* **Task item**
Filter the listing below, copying every line in which the word "GreenbergKummerTwistDescent" appears.
Listed entries Start Marker
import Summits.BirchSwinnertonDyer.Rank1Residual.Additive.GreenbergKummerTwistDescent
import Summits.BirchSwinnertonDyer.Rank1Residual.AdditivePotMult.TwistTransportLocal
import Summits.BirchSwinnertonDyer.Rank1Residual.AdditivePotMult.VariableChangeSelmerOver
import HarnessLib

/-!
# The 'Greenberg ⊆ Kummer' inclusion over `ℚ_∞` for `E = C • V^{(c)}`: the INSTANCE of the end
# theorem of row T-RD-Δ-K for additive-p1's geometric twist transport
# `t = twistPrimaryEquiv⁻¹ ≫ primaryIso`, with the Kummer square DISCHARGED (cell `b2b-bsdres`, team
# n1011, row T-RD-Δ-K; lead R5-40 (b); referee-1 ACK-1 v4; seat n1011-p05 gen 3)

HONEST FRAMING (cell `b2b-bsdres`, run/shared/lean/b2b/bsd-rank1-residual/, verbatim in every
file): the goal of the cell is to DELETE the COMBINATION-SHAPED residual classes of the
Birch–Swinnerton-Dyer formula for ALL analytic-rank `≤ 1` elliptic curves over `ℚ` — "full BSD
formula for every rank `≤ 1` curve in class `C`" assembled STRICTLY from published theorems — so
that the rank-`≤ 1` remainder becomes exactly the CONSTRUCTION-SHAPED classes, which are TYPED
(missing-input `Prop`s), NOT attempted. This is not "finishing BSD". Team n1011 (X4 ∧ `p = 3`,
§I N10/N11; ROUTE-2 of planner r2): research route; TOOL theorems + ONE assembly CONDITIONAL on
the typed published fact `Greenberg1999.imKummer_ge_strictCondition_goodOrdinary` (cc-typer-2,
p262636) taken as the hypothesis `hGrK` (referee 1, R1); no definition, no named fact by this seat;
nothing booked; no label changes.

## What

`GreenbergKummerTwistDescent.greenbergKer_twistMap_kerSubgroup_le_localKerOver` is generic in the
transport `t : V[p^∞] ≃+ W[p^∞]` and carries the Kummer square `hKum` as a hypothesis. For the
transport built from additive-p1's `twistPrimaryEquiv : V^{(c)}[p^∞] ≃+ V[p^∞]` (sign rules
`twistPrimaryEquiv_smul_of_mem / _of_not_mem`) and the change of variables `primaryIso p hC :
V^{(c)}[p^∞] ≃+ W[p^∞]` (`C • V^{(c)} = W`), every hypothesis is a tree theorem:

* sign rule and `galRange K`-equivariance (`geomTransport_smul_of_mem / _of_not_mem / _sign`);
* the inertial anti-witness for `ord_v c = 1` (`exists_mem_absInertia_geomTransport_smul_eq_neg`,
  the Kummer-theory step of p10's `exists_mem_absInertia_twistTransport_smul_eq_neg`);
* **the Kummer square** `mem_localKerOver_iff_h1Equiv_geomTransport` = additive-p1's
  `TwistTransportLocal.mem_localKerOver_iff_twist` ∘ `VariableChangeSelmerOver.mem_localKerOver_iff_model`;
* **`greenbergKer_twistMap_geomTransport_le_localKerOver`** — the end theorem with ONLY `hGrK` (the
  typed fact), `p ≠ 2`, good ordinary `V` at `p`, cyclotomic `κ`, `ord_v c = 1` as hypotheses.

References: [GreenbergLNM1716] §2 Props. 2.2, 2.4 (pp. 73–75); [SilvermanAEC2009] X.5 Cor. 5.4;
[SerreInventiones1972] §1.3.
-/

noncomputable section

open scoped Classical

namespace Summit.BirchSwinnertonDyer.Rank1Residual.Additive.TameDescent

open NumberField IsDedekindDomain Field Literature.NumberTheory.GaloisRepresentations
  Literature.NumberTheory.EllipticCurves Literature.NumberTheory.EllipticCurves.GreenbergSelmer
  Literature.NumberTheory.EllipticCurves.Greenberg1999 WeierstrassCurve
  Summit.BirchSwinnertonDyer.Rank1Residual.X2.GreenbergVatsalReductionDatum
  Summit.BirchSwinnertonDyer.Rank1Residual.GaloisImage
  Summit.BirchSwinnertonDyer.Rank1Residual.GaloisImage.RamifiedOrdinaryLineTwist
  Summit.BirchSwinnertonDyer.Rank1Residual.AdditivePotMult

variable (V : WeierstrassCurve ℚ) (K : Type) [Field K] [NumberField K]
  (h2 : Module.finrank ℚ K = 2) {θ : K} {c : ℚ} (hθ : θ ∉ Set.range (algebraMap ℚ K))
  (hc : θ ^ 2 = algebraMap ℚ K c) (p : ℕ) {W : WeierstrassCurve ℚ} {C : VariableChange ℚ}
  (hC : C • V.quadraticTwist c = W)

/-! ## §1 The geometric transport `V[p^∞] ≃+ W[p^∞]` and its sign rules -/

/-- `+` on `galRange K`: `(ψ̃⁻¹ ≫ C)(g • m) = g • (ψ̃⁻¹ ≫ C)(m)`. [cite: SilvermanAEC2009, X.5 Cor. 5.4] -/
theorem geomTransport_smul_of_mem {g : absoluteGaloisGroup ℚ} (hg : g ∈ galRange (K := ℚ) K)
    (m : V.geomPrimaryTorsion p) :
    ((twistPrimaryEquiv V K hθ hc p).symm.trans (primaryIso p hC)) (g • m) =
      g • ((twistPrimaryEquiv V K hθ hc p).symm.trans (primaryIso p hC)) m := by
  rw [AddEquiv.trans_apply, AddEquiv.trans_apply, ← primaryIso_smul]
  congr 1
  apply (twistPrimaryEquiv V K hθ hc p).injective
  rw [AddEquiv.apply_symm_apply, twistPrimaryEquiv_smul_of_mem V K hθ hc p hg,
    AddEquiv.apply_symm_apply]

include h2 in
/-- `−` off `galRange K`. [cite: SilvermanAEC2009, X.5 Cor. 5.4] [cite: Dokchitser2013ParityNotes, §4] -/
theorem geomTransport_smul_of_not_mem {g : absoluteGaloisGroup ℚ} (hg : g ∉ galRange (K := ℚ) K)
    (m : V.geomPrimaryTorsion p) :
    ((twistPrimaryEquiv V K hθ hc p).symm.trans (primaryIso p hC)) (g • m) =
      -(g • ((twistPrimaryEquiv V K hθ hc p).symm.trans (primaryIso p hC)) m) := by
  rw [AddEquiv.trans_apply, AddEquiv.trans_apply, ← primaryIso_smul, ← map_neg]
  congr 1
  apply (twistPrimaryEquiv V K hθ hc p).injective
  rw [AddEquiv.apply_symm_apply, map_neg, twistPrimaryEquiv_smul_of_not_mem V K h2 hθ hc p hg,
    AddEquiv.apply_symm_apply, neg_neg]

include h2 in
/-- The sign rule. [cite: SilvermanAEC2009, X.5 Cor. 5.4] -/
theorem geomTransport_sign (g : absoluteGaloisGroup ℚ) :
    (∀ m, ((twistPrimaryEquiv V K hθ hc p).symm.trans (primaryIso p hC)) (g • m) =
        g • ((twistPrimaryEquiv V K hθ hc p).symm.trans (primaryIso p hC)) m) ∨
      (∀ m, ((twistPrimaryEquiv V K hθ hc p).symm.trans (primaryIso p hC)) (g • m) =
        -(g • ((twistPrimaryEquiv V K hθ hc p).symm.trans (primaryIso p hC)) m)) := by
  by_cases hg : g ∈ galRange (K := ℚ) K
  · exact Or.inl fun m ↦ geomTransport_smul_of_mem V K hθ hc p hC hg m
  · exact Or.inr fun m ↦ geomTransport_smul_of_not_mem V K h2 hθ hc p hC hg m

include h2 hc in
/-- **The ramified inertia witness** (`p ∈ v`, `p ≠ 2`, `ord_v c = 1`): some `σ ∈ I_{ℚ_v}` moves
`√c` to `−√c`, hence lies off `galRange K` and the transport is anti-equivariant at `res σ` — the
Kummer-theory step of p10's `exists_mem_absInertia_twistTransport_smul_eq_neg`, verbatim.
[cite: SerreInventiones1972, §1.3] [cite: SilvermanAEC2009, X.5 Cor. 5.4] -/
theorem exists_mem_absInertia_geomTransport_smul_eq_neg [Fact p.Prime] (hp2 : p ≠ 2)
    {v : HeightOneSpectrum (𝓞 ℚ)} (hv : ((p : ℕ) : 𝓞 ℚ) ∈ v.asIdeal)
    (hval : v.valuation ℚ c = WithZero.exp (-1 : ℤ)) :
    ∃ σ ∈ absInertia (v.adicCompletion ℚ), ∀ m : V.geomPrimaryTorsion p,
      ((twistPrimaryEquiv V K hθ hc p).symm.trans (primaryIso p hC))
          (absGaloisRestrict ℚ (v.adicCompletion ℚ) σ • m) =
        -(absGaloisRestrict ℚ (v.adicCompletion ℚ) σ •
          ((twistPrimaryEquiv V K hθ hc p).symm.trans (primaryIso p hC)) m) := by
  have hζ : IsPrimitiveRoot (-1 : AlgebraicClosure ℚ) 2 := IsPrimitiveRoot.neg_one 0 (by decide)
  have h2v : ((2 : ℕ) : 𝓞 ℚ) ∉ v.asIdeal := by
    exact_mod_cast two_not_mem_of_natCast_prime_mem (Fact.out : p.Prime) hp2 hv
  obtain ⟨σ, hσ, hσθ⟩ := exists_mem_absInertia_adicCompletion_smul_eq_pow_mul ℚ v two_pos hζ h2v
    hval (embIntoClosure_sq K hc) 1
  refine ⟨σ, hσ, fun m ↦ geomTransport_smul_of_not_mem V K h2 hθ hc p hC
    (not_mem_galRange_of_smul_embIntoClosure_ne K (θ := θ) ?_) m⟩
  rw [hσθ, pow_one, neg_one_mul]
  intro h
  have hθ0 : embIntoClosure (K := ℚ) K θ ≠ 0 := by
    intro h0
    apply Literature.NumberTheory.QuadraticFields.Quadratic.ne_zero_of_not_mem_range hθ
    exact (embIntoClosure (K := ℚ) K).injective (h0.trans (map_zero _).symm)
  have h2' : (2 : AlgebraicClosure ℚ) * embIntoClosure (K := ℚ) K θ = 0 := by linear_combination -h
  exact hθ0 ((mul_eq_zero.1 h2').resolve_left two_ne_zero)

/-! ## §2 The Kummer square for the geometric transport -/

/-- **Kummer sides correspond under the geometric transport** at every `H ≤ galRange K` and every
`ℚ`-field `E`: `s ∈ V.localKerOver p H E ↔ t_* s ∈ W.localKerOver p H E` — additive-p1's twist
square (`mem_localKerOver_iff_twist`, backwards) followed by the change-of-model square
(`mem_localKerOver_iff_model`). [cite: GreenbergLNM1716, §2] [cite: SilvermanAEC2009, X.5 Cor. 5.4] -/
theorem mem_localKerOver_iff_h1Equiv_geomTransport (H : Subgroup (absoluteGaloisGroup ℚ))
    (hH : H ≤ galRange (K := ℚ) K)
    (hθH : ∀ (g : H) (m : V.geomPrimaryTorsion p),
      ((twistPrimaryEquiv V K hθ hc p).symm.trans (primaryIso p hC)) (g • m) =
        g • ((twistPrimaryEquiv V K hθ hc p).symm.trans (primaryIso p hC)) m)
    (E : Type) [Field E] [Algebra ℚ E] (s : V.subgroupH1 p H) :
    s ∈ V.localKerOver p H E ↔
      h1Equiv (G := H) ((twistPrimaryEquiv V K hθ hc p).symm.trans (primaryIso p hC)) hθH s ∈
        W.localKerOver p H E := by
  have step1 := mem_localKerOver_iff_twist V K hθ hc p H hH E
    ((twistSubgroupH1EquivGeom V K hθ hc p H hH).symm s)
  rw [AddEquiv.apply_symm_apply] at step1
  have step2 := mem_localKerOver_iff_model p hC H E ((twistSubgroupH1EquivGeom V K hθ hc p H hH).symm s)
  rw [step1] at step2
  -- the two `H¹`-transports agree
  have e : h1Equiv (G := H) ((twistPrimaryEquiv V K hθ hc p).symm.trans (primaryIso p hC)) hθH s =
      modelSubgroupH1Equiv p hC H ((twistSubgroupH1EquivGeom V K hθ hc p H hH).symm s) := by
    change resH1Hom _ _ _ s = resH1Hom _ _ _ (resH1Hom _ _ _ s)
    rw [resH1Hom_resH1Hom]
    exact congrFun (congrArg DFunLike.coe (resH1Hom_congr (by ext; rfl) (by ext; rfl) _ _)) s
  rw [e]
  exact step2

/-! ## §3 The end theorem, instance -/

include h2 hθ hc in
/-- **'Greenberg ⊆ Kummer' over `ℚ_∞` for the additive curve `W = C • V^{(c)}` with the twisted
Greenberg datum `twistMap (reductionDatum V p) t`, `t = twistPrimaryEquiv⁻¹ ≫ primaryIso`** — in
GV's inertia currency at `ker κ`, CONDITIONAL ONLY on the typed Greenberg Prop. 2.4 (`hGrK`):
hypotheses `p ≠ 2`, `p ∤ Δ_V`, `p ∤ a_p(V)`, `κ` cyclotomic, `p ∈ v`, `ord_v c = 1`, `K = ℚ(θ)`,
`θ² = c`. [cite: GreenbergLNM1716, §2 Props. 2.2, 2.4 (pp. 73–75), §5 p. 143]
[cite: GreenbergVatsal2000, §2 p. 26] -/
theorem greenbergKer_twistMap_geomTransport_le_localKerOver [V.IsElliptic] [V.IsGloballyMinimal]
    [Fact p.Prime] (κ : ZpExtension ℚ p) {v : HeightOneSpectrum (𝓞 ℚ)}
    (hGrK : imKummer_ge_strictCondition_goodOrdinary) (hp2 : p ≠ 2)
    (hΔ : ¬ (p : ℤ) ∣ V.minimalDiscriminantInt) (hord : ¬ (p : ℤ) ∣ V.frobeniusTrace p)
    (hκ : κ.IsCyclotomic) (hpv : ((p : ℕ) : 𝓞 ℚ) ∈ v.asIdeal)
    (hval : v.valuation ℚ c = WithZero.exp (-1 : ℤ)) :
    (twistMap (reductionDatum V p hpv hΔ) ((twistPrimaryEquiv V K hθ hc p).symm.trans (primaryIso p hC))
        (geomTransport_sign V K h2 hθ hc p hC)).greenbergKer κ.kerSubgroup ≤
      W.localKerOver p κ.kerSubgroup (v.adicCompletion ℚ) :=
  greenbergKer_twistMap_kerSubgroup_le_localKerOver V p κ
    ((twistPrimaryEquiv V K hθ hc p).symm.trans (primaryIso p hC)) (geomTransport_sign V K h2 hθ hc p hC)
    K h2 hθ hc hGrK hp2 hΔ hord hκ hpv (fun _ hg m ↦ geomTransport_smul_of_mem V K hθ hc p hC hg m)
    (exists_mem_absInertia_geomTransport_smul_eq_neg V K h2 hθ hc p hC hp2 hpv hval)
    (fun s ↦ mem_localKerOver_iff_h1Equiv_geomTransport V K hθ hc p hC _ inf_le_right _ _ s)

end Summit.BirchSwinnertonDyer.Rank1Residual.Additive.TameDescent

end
Listed entries End Marker
* **Reply to the exercise**
import Summits.BirchSwinnertonDyer.Rank1Residual.Additive.GreenbergKummerTwistDescent
`GreenbergKummerTwistDescent.greenbergKer_twistMap_kerSubgroup_le_localKerOver` is generic in the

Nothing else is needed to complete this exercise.